L’actuelle brochette de candidats réactionnaires et chauvins à la présidence ne peut que renforcer les appréhensions et les craintes des minorités tamoules et musulmanes quant à la direction que prend la situation politique post-Rajapaksa. Dans ces conditions, il est absolument crucial que des efforts conscients soient faits pour tendre la main à ces communautés et intégrer leurs justes revendications dans le mouvement. L’Aragalaya doit se battre pour la fin de l’oppression sanctionnée par l’État sur la base de la religion et de l’ethnicité, pour l’extradition et le procès populaire de Rajapaksa pour crimes de guerre, pour la libération de tous les prisonniers politiques, pour des enquêtes indépendantes sur les disparitions massives, pour la suppression de la draconienne « loi sur la prévention du terrorisme », pour la fin de l’occupation militaire et de l’accaparement des terres dans les provinces tamoules, et pour le droit du peuple tamoul à décider librement et démocratiquement de son propre avenir, sans aucune contrainte de l’État.

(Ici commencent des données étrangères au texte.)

/-- **The gap-monotonicity conjecture at the top level**: `GapMonoQ M z q (ρ(E))` for every `z ∈ E`, `q < ρ(E)`. -/
theorem gapMonoQ_top {q : ℕ} (hq : q < rk M (gr M)) (z : α) (hz : z ∈ gr M) :
    GapMonoQ M z q (rk M (gr M)) := by
  have hqR : q ≤ rk M (gr M) := hq.le
  unfold GapMonoQ
  have hD : ∑ B ∈ Rq M q, demand M q (rk M (gr M)) B =
      (rk M (gr M)).choose q * ((Rq M q).filter (fun B => rk M (gr M \ B) = rk M (gr M))).card := by
    rw [sum_congr rfl (fun B _ => demand_top_eq hqR B), ← sum_filter, sum_const, smul_eq_mul, mul_comm]
  have hD' : ∑ B ∈ Rq (M ＼ ({z} : Set α)) q, demand (M ＼ ({z} : Set α)) q (rk M (gr M)) B =
      (rk M (gr M)).choose q *
        ((Rq M q).filter (fun B => z ∉ B ∧ rk M ((gr M \ B).erase z) = rk M (gr M))).card := by
    rw [Rq_delete_eq_filter, sum_congr rfl (fun B _ => demand_delete_top_eq hqR B z), ← sum_filter,
      filter_filter, sum_const, smul_eq_mul, mul_comm]
  rw [hD, hD', levelSetCoQ_delete_eq_filter, ← mul_add, ← mul_add]
  apply Nat.mul_le_mul_left
  -- the four families
  have hA : ∀ B ∈ (Rq M q).filter (fun B => rk M (gr M \ B) = rk M (gr M)),
      B ⊆ gr M ∧ rk M B = q ∧ rk M (gr M \ B) = rk M (gr M) := by
    intro B hB
    rw [mem_filter] at hB
    exact ⟨(mem_Rq.1 hB.1).1, rk_eq_q_of_mem_Rq hB.1, hB.2⟩
  have hS' : ∀ X ∈ (levelSetCoQ M q (rk M (gr M))).filter
      (fun S => z ∉ S ∧ q ≤ rk M ((gr M \ S).erase z)),
      X ⊆ gr M ∧ rk M X = rk M (gr M) ∧ z ∉ X ∧ q ≤ rk M ((gr M \ X).erase z) := by
    intro X hX
    rw [mem_filter] at hX
    exact ⟨(mem_levelSetCoQ.1 hX.1).1.1, rk_eq_of_mem_levelSetCoQ hX.1, hX.2.1, hX.2.2⟩
  -- disjointness of the two pairs (rank `q` versus rank `ρ(E)`)
  have hdisj1 : Disjoint ((Rq M q).filter (fun B => rk M (gr M \ B) = rk M (gr M)))
      ((levelSetCoQ M q (rk M (gr M))).filter (fun S => z ∉ S ∧ q ≤ rk M ((gr M \ S).erase z))) := by
    rw [disjoint_left]
    intro X h1 h2
    have := (hA X h1).2.1
    have := (hS' X h2).2.1
    omega
  have hdisj2 : Disjoint ((Rq M q).filter (fun B => z ∉ B ∧ rk M ((gr M \ B).erase z) = rk M (gr M)))
      (levelSetCoQ M q (rk M (gr M))) := by
    rw [disjoint_left]
    intro X h1 h2
    have h1' := rk_eq_q_of_mem_Rq (mem_filter.1 h1).1
    have h2' := rk_eq_of_mem_levelSetCoQ h2
    omega
  rw [← card_union_of_disjoint hdisj1, ← card_union_of_disjoint hdisj2]
  -- membership of the images
  have hmemS : ∀ {Y : Finset α}, Y ⊆ gr M → rk M Y = rk M (gr M) → q ≤ rk M (gr M \ Y) →
      Y ∈ levelSetCoQ M q (rk M (gr M)) := by
    intro Y hY hr hq'
    rw [mem_levelSetCoQ]
    exact ⟨⟨hY, eRk_eq_of_rk_eq hr⟩, hq'⟩
  apply card_le_card_of_injOn (topMap M z q)
  · -- maps to
    intro X hX
    rw [mem_coe, mem_union] at hX
    rw [mem_coe, mem_union]
    rcases hX with hX | hX
    · obtain ⟨hBE, hrB, hrc⟩ := hA X hX
      have hne : rk M X ≠ rk M (gr M) := by omega
      unfold topMap
      rw [if_neg hne]
      by_cases hzX : z ∈ X
      · rw [if_pos hzX]
        by_cases hcol : rk M (X.erase z) = q
        · rw [if_pos hcol]
          right
          apply hmemS
          · exact insert_subset hz sdiff_subset
          · apply le_antisymm (rk_le_rk_gr (insert_subset hz sdiff_subset))
            rw [← hrc]
            exact rk_mono_sub (subset_insert _ _)
          · rw [sdiff_insert_sdiff_eq_erase hBE, hcol]
        · rw [if_neg hcol]
          right
          apply hmemS sdiff_subset hrc
          rw [sdiff_sdiff_self_of_subset hBE, hrB]
      · rw [if_neg hzX]
        by_cases hsp : rk M ((gr M \ X).erase z) = rk M (gr M)
        · rw [if_pos hsp]
          left
          rw [mem_filter]
          exact ⟨(mem_filter.1 hX).1, hzX, hsp⟩
        · rw [if_neg hsp]
          right
          apply hmemS sdiff_subset hrc
          rw [sdiff_sdiff_self_of_subset hBE, hrB]
    · obtain ⟨hXE, hrX, hzX, hqX⟩ := hS' X hX
      unfold topMap
      rw [if_pos hrX]
      right
      apply hmemS hXE hrX
      exact hqX.trans (rk_mono_sub (erase_subset z _))
  · -- injective
    intro X hX Y hY hXY
    rw [mem_coe, mem_union] at hX hY
    -- the rank of an image identifies its type; `z ∈ gr M \ W ↔ z ∉ W` for `W ⊆ gr M`
    have hzc : ∀ {W : Finset α}, W ⊆ gr M → (z ∈ gr M \ W ↔ z ∉ W) := by
      intro W _
      rw [mem_sdiff]
      exact ⟨fun h => h.2, fun h => ⟨hz, h⟩⟩
    have hrk_sdiff : ∀ {W : Finset α}, W ⊆ gr M → rk M (gr M \ W) = rk M (gr M) →
        rk M (insert z (gr M \ W)) = rk M (gr M) := by
      intro W _ hW
      apply le_antisymm (rk_le_rk_gr (insert_subset hz sdiff_subset))
      rw [← hW]
      exact rk_mono_sub (subset_insert _ _)
    rcases hX with hX | hX <;> rcases hY with hY | hY
    · -- both of type A
      obtain ⟨hXE, hrX, hrcX⟩ := hA X hX
      obtain ⟨hYE, hrY, hrcY⟩ := hA Y hY
      have hneX : rk M X ≠ rk M (gr M) := by omega
      have hneY : rk M Y ≠ rk M (gr M) := by omega
      unfold topMap at hXY
      rw [if_neg hneX, if_neg hneY] at hXY
      split_ifs at hXY with h1 h2 h3 h4 h5 h6 h7 h8
      -- (z ∈ X, z non-coloop) vs (z ∈ Y, z non-coloop): `insert z (E∖X) = insert z (E∖Y)`
      · have hzX' : z ∉ gr M \ X := fun h => (hzc hXE).1 h h1
        have hzY' : z ∉ gr M \ Y := fun h => (hzc hYE).1 h h3
        have h := congrArg (fun W => W.erase z) hXY
        simp only [erase_insert hzX', erase_insert hzY'] at h
        rw [← sdiff_sdiff_self_of_subset hXE, h, sdiff_sdiff_self_of_subset hYE]
      -- (z ∈ X, non-coloop) vs (z ∈ Y, coloop): `insert z (E∖X) = E∖Y` with `z ∈ Y` — impossible
      · exfalso
        have hzY' : z ∉ gr M \ Y := fun h => (hzc hYE).1 h h3
        rw [← hXY] at hzY'
        exact hzY' (mem_insert_self _ _)
      -- (z ∈ X, non-coloop) vs (z ∉ Y, spanning after erase): `insert z (E∖X) = Y` — rank `ρ(E)` vs `q`
      · exfalso
        have := congrArg (rk M) hXY
        rw [hrk_sdiff hXE hrcX, hrY] at this
        omega
      -- (z ∈ X, non-coloop) vs (z ∉ Y, not spanning after erase): `insert z (E∖X) = E∖Y`; erase `z`
      · exfalso
        have hzX' : z ∉ gr M \ X := fun h => (hzc hXE).1 h h1
        have h := congrArg (fun W => W.erase z) hXY
        simp only [erase_insert hzX'] at h
        apply h5
        rw [← h, hrcX]
      -- (z ∈ X, coloop) vs (z ∈ Y, non-coloop): `E∖X = insert z (E∖Y)` with `z ∈ X` — impossible
      · exfalso
        have hzX' : z ∉ gr M \ X := fun h => (hzc hXE).1 h h1
        rw [hXY] at hzX'
        exact hzX' (mem_insert_self _ _)
      -- (z ∈ X, coloop) vs (z ∈ Y, coloop): `E∖X = E∖Y`
      · rw [← sdiff_sdiff_self_of_subset hXE, hXY, sdiff_sdiff_self_of_subset hYE]
      -- (z ∈ X, coloop) vs (z ∉ Y, spanning): `E∖X = Y` — rank `ρ(E)` vs `q`
      · exfalso
        have := congrArg (rk M) hXY
        rw [hrcX, hrY] at this
        omega
      -- (z ∈ X, coloop) vs (z ∉ Y, not spanning): `E∖X = E∖Y` but `z ∈ X`, `z ∉ Y`
      · exfalso
        have hzX' : z ∉ gr M \ X := fun h => (hzc hXE).1 h h1
        rw [hXY] at hzX'
        exact hzX' ((hzc hYE).2 h6)
      -- (z ∉ X, spanning) vs (z ∈ Y, non-coloop): `X = insert z (E∖Y)` — rank `q` vs `ρ(E)`
      · exfalso
        have := congrArg (rk M) hXY
        rw [hrX, hrk_sdiff hYE hrcY] at this
        omega
      -- (z ∉ X, spanning) vs (z ∈ Y, coloop): `X = E∖Y` — rank `q` vs `ρ(E)`
      · exfalso
        have := congrArg (rk M) hXY
        rw [hrX, hrcY] at this
        omega
      -- (z ∉ X, spanning) vs (z ∉ Y, spanning): `X = Y`
      · exact hXY
      -- (z ∉ X, spanning) vs (z ∉ Y, not spanning): `X = E∖Y` — rank `q` vs `ρ(E)`
      · exfalso
        have := congrArg (rk M) hXY
        rw [hrX, hrcY] at this
        omega
      -- (z ∉ X, not spanning) vs (z ∈ Y, non-coloop): `E∖X = insert z (E∖Y)`; erase `z`
      · exfalso
        have hzY' : z ∉ gr M \ Y := fun h => (hzc hYE).1 h ‹z ∈ Y›
        have h := congrArg (fun W => W.erase z) hXY
        simp only [erase_insert hzY'] at h
        apply ‹¬ rk M ((gr M \ X).erase z) = rk M (gr M)›
        rw [h, hrcY]
      -- (z ∉ X, not spanning) vs (z ∈ Y, coloop): `E∖X = E∖Y` but `z ∉ X`, `z ∈ Y`
      · exfalso
        have hzY' : z ∉ gr M \ Y := fun h => (hzc hYE).1 h ‹z ∈ Y›
        rw [← hXY] at hzY'
        exact hzY' ((hzc hXE).2 ‹z ∉ X›)
      -- (z ∉ X, not spanning) vs (z ∉ Y, spanning): `E∖X = Y` — rank `ρ(E)` vs `q`
      · exfalso
        have := congrArg (rk M) hXY
        rw [hrcX, hrY] at this
        omega
      -- (z ∉ X, not spanning) vs (z ∉ Y, not spanning): `E∖X = E∖Y`
      · rw [← sdiff_sdiff_self_of_subset hXE, hXY, sdiff_sdiff_self_of_subset hYE]
    · -- X of type A, Y of type S'
      obtain ⟨hXE, hrX, hrcX⟩ := hA X hX
      obtain ⟨hYE, hrY, hzY, hqY⟩ := hS' Y hY
      have hneX : rk M X ≠ rk M (gr M) := by omega
      unfold topMap at hXY
      rw [if_neg hneX, if_pos hrY] at hXY
      exfalso
      split_ifs at hXY with h1 h2 h3
      · -- `insert z (E∖X) = Y` but `z ∉ Y`
        rw [← hXY] at hzY
        exact hzY (mem_insert_self _ _)
      · -- `E∖X = Y` with `z ∈ X` a coloop of `X`: `q ≤ rk((E∖Y).erase z) = rk(X.erase z) < q`
        have hXz : (gr M \ Y).erase z = X.erase z := by
          rw [← hXY, sdiff_sdiff_self_of_subset hXE]
        rw [hXz] at hqY
        have hle : rk M (X.erase z) ≤ rk M X := rk_mono_sub (erase_subset z X)
        omega
      · -- `X = Y` — rank `q` vs `ρ(E)`
        have := congrArg (rk M) hXY
        omega
      · -- `E∖X = Y` with `z ∉ X`: `z ∈ E∖X = Y`, but `z ∉ Y`
        rw [← hXY] at hzY
        exact hzY ((hzc hXE).2 h1)
    · -- X of type S', Y of type A (the mirror)
      obtain ⟨hXE, hrX, hzX, hqX⟩ := hS' X hX
      obtain ⟨hYE, hrY, hrcY⟩ := hA Y hY
      have hneY : rk M Y ≠ rk M (gr M) := by omega
      unfold topMap at hXY
      rw [if_pos hrX, if_neg hneY] at hXY
      exfalso
      split_ifs at hXY with h1 h2 h3
      · rw [hXY] at hzX
        exact hzX (mem_insert_self _ _)
      · have hYz : (gr M \ X).erase z = Y.erase z := by
          rw [hXY, sdiff_sdiff_self_of_subset hYE]
        rw [hYz] at hqX
        have hle : rk M (Y.erase z) ≤ rk M Y := rk_mono_sub (erase_subset z Y)
        omega
      · have := congrArg (rk M) hXY
        omega
      · rw [hXY] at hzX
        exact hzX ((hzc hYE).2 h1)
    · -- both of type S'
      obtain ⟨_, hrX, _, _⟩ := hS' X hX
      obtain ⟨_, hrY, _, _⟩ := hS' Y hY
      unfold topMap at hXY
      rw [if_pos hrX, if_pos hrY] at hXY
      exact hXY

En se redressant, les masses au Sri Lanka ont réveillé l’imagination et le courage de millions de travailleurs et travailleuses et de pauvres qui luttent contre les effets de la crise capitaliste en Asie du Sud et au niveau international. En adoptant une perspective socialiste telle que décrite ci-dessus, elles pourraient accélérer la disparition de ce système et ouvrir une nouvelle ère de véritable coopération internationale et de progrès social pour tous.